import Literature.AlgebraicGeometry.Motives.HypergeometricGroups
import HarnessLib

/-!
# Levelt's theorem (Beukers–Heckman 1989, Thm. 3.5): proof

Companion PROOFS file of `HypergeometricGroups.lean` (same topic directory): it discharges the
named fact `BeukersHeckman1989_levelt` vendored there —

> for `n ≥ 1` and non-zero parameters `a₁,…,aₙ, b₁,…,bₙ` with `a_j ≠ b_k`, a hypergeometric pair
> `(A, B)` (`det(X - A) = ∏ (X - a_j)`, `det(X - B) = ∏ (X - b_k)`, `rank(A - B) = 1`, `A, B`
> invertible) EXISTS, and any two such pairs are SIMULTANEOUSLY CONJUGATE in `GL(n, ℂ)`

— by `theorem BeukersHeckman1989_levelt_holds : BeukersHeckman1989_levelt`, proved from Mathlib and
from the irreducibility criterion `BeukersHeckman1989_irreducible_holds` of the statement file, along
the lines of the printed proof (F. Beukers, G. Heckman, Invent. Math. 95 (1989), Thm. 3.5;
A. H. M. Levelt, thesis 1961), see the section docstring below. No new named fact; one new
definition, `compMatrix n f` (the companion-type matrix, Levelt's explicit generator).

## References

* [BeukersHeckman1989] F. Beukers, G. Heckman, *Monodromy for the hypergeometric function ₙF_{n-1}*,
  Invent. Math. 95 (1989), Thm. 3.5 and its proof.
-/

noncomputable section

namespace Literature.AlgebraicGeometry.Motives

open Polynomial Matrix Module Module.End

/-! ### Discharge of Levelt's theorem (Thm. 3.5), proved from Mathlib

Proof as in Beukers–Heckman (and Levelt 1961): **uniqueness** — for a hypergeometric pair `(A, B)`
pick a Krylov vector `v ≠ 0` with `v, Av, …, Aⁿ⁻²v ∈ ker(A - B)` (`exists_krylov`, a dimension count);
then `Aⁱv = Bⁱv` for `i < n`, the span of `v, Av, …, Aⁿ⁻¹v` is stable under `A` (Cayley–Hamilton) and
`B`, hence is `ℂⁿ` by the irreducibility criterion `BeukersHeckman1989_irreducible_holds`, so these
vectors form a basis in which `A` and `B` are the companion-type matrices `compMatrix n f`,
`compMatrix n g` (`exists_basis_toMatrix_eq_compMatrix`); two pairs are therefore simultaneously
conjugate (`conj_of_isHypergeometricPair`). **Existence** — the companion-type matrices themselves
form a hypergeometric pair (`isHypergeometricPair_compMatrix`: characteristic polynomials via
multiplication by `x̄` on `ℂ[X]/(f)`, invertibility from `f(0) ≠ 0`, and `rank (C_f - C_g) = 1`
because the two differ exactly in the last column). -/

section Levelt

variable {n : ℕ}

/-- `∏_{j : Fin n} (X - C a_j)` has degree `n`. [folklore] -/
theorem natDegree_prod_X_sub_C_fin (a : Fin n → ℂ) : (∏ j, (X - C (a j))).natDegree = n := by
  rw [natDegree_prod_of_monic _ _ (fun j _ => monic_X_sub_C (a j))]
  simp

/-- `∏_{j : Fin n} (X - C a_j)` is monic. [folklore] -/
theorem monic_prod_X_sub_C_fin (a : Fin n → ℂ) : (∏ j, (X - C (a j))).Monic :=
  monic_prod_of_monic _ _ (fun j _ => monic_X_sub_C (a j))

/-- Cayley–Hamilton in power form for an endomorphism of `ℂⁿ` whose characteristic polynomial is a
monic polynomial `f` of degree `n`: `L ^ n = - ∑_{k < n} f.coeff k • L ^ k`. [folklore] -/
theorem pow_eq_neg_sum_of_charpoly (L : Module.End ℂ (Fin n → ℂ)) {f : ℂ[X]} (hf : L.charpoly = f)
    (hmonic : f.Monic) (hdeg : f.natDegree = n) :
    L ^ n = - ∑ k : Fin n, f.coeff k • L ^ (k : ℕ) := by
  have h0 : aeval L f = 0 := hf ▸ LinearMap.aeval_self_charpoly L
  rw [aeval_eq_sum_range' (n := n + 1) (by omega), Finset.sum_range_succ, Finset.sum_range] at h0
  have hc : f.coeff n = 1 := by rw [← hdeg]; exact hmonic.coeff_natDegree
  rw [hc, one_smul] at h0
  exact eq_neg_of_add_eq_zero_right h0

/-- **A Krylov vector** (Beukers–Heckman's `v ∈ ⋂_{i ≤ n-2} A^{-i} ker(A - B)`): `v ≠ 0` with
`(LA - LB) (LA^i v) = 0` for `i ≤ n - 2`, when `im(LA - LB)` is a line and `n ≥ 1` — by a dimension
count (`n - 1` linear conditions in an `n`-dimensional space). [cite: BeukersHeckman1989, proof of Thm. 3.5] -/
theorem exists_krylov (LA LB : Module.End ℂ (Fin n → ℂ)) (hn : 0 < n)
    (hD : Module.finrank ℂ (LinearMap.range (LA - LB)) = 1) :
    ∃ v : (Fin n → ℂ), v ≠ 0 ∧ ∀ i : ℕ, i + 1 < n → (LA - LB) ((LA ^ i) v) = 0 := by
  set D := LA - LB with hDdef
  let Φ : (Fin n → ℂ) →ₗ[ℂ] (Fin (n - 1) → LinearMap.range D) :=
    LinearMap.pi fun i => D.rangeRestrict ∘ₗ (LA ^ (i : ℕ))
  have hlt : Module.finrank ℂ (Fin (n - 1) → LinearMap.range D) < Module.finrank ℂ (Fin n → ℂ) := by
    rw [Module.finrank_pi_fintype, Module.finrank_fin_fun]
    simp only [hD, Finset.sum_const, Finset.card_univ, Fintype.card_fin, smul_eq_mul, mul_one]
    omega
  obtain ⟨v, hv, hv0⟩ := Submodule.exists_mem_ne_zero_of_ne_bot (LinearMap.ker_ne_bot_of_finrank_lt hlt (f := Φ))
  refine ⟨v, hv0, fun i hi => ?_⟩
  have h1 : Φ v ⟨i, by omega⟩ = 0 := by
    rw [LinearMap.mem_ker] at hv
    rw [hv]; rfl
  simpa [Φ] using congrArg Subtype.val h1

/-- Powers agree on a Krylov vector: `LA^i v = LB^i v` for `i < n`. [cite: BeukersHeckman1989, proof of Thm. 3.5] -/
theorem pow_apply_eq_of_krylov (LA LB : Module.End ℂ (Fin n → ℂ)) {v : (Fin n → ℂ)}
    (hv : ∀ i : ℕ, i + 1 < n → (LA - LB) ((LA ^ i) v) = 0) :
    ∀ i : ℕ, i < n → (LA ^ i) v = (LB ^ i) v := by
  intro i
  induction i with
  | zero => intro; simp
  | succ i ih =>
    intro hi
    have h1 := hv i hi
    rw [LinearMap.sub_apply, sub_eq_zero] at h1
    rw [pow_succ', pow_succ', Module.End.mul_apply, Module.End.mul_apply, h1, ih (by omega)]


/-- The **companion-type matrix** attached to a polynomial `f` (of degree `n`): the columns are
`e₁, …, e_{n-1}` followed by `-(f₀, …, f_{n-1})ᵀ` — the matrix of multiplication by `x̄` on `ℂ[X]/(f)`
in the monomial basis; Levelt's explicit generators are `A = compMatrix n f`, `B = compMatrix n g`
(Beukers–Heckman 1989, Thm. 3.5). [cite: BeukersHeckman1989, Thm. 3.5] -/
def compMatrix (n : ℕ) (f : ℂ[X]) : Matrix (Fin n) (Fin n) ℂ :=
  Matrix.of fun i j => if (j : ℕ) + 1 = n then -(f.coeff i) else if (i : ℕ) = j + 1 then 1 else 0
+++++
PROBLEM DETAILS:
Give the data again, exactly as it appears above.

EXERCISE ANSWER:
import Literature.AlgebraicGeometry.Motives.HypergeometricGroups
import HarnessLib

/-!
# Levelt's theorem (Beukers–Heckman 1989, Thm. 3.5): proof

Companion PROOFS file of `HypergeometricGroups.lean` (same topic directory): it discharges the
named fact `BeukersHeckman1989_levelt` vendored there —

> for `n ≥ 1` and non-zero parameters `a₁,…,aₙ, b₁,…,bₙ` with `a_j ≠ b_k`, a hypergeometric pair
> `(A, B)` (`det(X - A) = ∏ (X - a_j)`, `det(X - B) = ∏ (X - b_k)`, `rank(A - B) = 1`, `A, B`
> invertible) EXISTS, and any two such pairs are SIMULTANEOUSLY CONJUGATE in `GL(n, ℂ)`

— by `theorem BeukersHeckman1989_levelt_holds : BeukersHeckman1989_levelt`, proved from Mathlib and
from the irreducibility criterion `BeukersHeckman1989_irreducible_holds` of the statement file, along
the lines of the printed proof (F. Beukers, G. Heckman, Invent. Math. 95 (1989), Thm. 3.5;
A. H. M. Levelt, thesis 1961), see the section docstring below. No new named fact; one new
definition, `compMatrix n f` (the companion-type matrix, Levelt's explicit generator).

## References

* [BeukersHeckman1989] F. Beukers, G. Heckman, *Monodromy for the hypergeometric function ₙF_{n-1}*,
  Invent. Math. 95 (1989), Thm. 3.5 and its proof.
-/

noncomputable section

namespace Literature.AlgebraicGeometry.Motives

open Polynomial Matrix Module Module.End

/-! ### Discharge of Levelt's theorem (Thm. 3.5), proved from Mathlib

Proof as in Beukers–Heckman (and Levelt 1961): **uniqueness** — for a hypergeometric pair `(A, B)`
pick a Krylov vector `v ≠ 0` with `v, Av, …, Aⁿ⁻²v ∈ ker(A - B)` (`exists_krylov`, a dimension count);
then `Aⁱv = Bⁱv` for `i < n`, the span of `v, Av, …, Aⁿ⁻¹v` is stable under `A` (Cayley–Hamilton) and
`B`, hence is `ℂⁿ` by the irreducibility criterion `BeukersHeckman1989_irreducible_holds`, so these
vectors form a basis in which `A` and `B` are the companion-type matrices `compMatrix n f`,
`compMatrix n g` (`exists_basis_toMatrix_eq_compMatrix`); two pairs are therefore simultaneously
conjugate (`conj_of_isHypergeometricPair`). **Existence** — the companion-type matrices themselves
form a hypergeometric pair (`isHypergeometricPair_compMatrix`: characteristic polynomials via
multiplication by `x̄` on `ℂ[X]/(f)`, invertibility from `f(0) ≠ 0`, and `rank (C_f - C_g) = 1`
because the two differ exactly in the last column). -/

section Levelt

variable {n : ℕ}

/-- `∏_{j : Fin n} (X - C a_j)` has degree `n`. [folklore] -/
theorem natDegree_prod_X_sub_C_fin (a : Fin n → ℂ) : (∏ j, (X - C (a j))).natDegree = n := by
  rw [natDegree_prod_of_monic _ _ (fun j _ => monic_X_sub_C (a j))]
  simp

/-- `∏_{j : Fin n} (X - C a_j)` is monic. [folklore] -/
theorem monic_prod_X_sub_C_fin (a : Fin n → ℂ) : (∏ j, (X - C (a j))).Monic :=
  monic_prod_of_monic _ _ (fun j _ => monic_X_sub_C (a j))

/-- Cayley–Hamilton in power form for an endomorphism of `ℂⁿ` whose characteristic polynomial is a
monic polynomial `f` of degree `n`: `L ^ n = - ∑_{k < n} f.coeff k • L ^ k`. [folklore] -/
theorem pow_eq_neg_sum_of_charpoly (L : Module.End ℂ (Fin n → ℂ)) {f : ℂ[X]} (hf : L.charpoly = f)
    (hmonic : f.Monic) (hdeg : f.natDegree = n) :
    L ^ n = - ∑ k : Fin n, f.coeff k • L ^ (k : ℕ) := by
  have h0 : aeval L f = 0 := hf ▸ LinearMap.aeval_self_charpoly L
  rw [aeval_eq_sum_range' (n := n + 1) (by omega), Finset.sum_range_succ, Finset.sum_range] at h0
  have hc : f.coeff n = 1 := by rw [← hdeg]; exact hmonic.coeff_natDegree
  rw [hc, one_smul] at h0
  exact eq_neg_of_add_eq_zero_right h0

/-- **A Krylov vector** (Beukers–Heckman's `v ∈ ⋂_{i ≤ n-2} A^{-i} ker(A - B)`): `v ≠ 0` with
`(LA - LB) (LA^i v) = 0` for `i ≤ n - 2`, when `im(LA - LB)` is a line and `n ≥ 1` — by a dimension
count (`n - 1` linear conditions in an `n`-dimensional space). [cite: BeukersHeckman1989, proof of Thm. 3.5] -/
theorem exists_krylov (LA LB : Module.End ℂ (Fin n → ℂ)) (hn : 0 < n)
    (hD : Module.finrank ℂ (LinearMap.range (LA - LB)) = 1) :
    ∃ v : (Fin n → ℂ), v ≠ 0 ∧ ∀ i : ℕ, i + 1 < n → (LA - LB) ((LA ^ i) v) = 0 := by
  set D := LA - LB with hDdef
  let Φ : (Fin n → ℂ) →ₗ[ℂ] (Fin (n - 1) → LinearMap.range D) :=
    LinearMap.pi fun i => D.rangeRestrict ∘ₗ (LA ^ (i : ℕ))
  have hlt : Module.finrank ℂ (Fin (n - 1) → LinearMap.range D) < Module.finrank ℂ (Fin n → ℂ) := by
    rw [Module.finrank_pi_fintype, Module.finrank_fin_fun]
    simp only [hD, Finset.sum_const, Finset.card_univ, Fintype.card_fin, smul_eq_mul, mul_one]
    omega
  obtain ⟨v, hv, hv0⟩ := Submodule.exists_mem_ne_zero_of_ne_bot (LinearMap.ker_ne_bot_of_finrank_lt hlt (f := Φ))
  refine ⟨v, hv0, fun i hi => ?_⟩
  have h1 : Φ v ⟨i, by omega⟩ = 0 := by
    rw [LinearMap.mem_ker] at hv
    rw [hv]; rfl
  simpa [Φ] using congrArg Subtype.val h1

/-- Powers agree on a Krylov vector: `LA^i v = LB^i v` for `i < n`. [cite: BeukersHeckman1989, proof of Thm. 3.5] -/
theorem pow_apply_eq_of_krylov (LA LB : Module.End ℂ (Fin n → ℂ)) {v : (Fin n → ℂ)}
    (hv : ∀ i : ℕ, i + 1 < n → (LA - LB) ((LA ^ i) v) = 0) :
    ∀ i : ℕ, i < n → (LA ^ i) v = (LB ^ i) v := by
  intro i
  induction i with
  | zero => intro; simp
  | succ i ih =>
    intro hi
    have h1 := hv i hi
    rw [LinearMap.sub_apply, sub_eq_zero] at h1
    rw [pow_succ', pow_succ', Module.End.mul_apply, Module.End.mul_apply, h1, ih (by omega)]


/-- The **companion-type matrix** attached to a polynomial `f` (of degree `n`): the columns are
`e₁, …, e_{n-1}` followed by `-(f₀, …, f_{n-1})ᵀ` — the matrix of multiplication by `x̄` on `ℂ[X]/(f)`
in the monomial basis; Levelt's explicit generators are `A = compMatrix n f`, `B = compMatrix n g`
(Beukers–Heckman 1989, Thm. 3.5). [cite: BeukersHeckman1989, Thm. 3.5] -/
def compMatrix (n : ℕ) (f : ℂ[X]) : Matrix (Fin n) (Fin n) ℂ :=
  Matrix.of fun i j => if (j : ℕ) + 1 = n then -(f.coeff i) else if (i : ℕ) = j + 1 then 1 else 0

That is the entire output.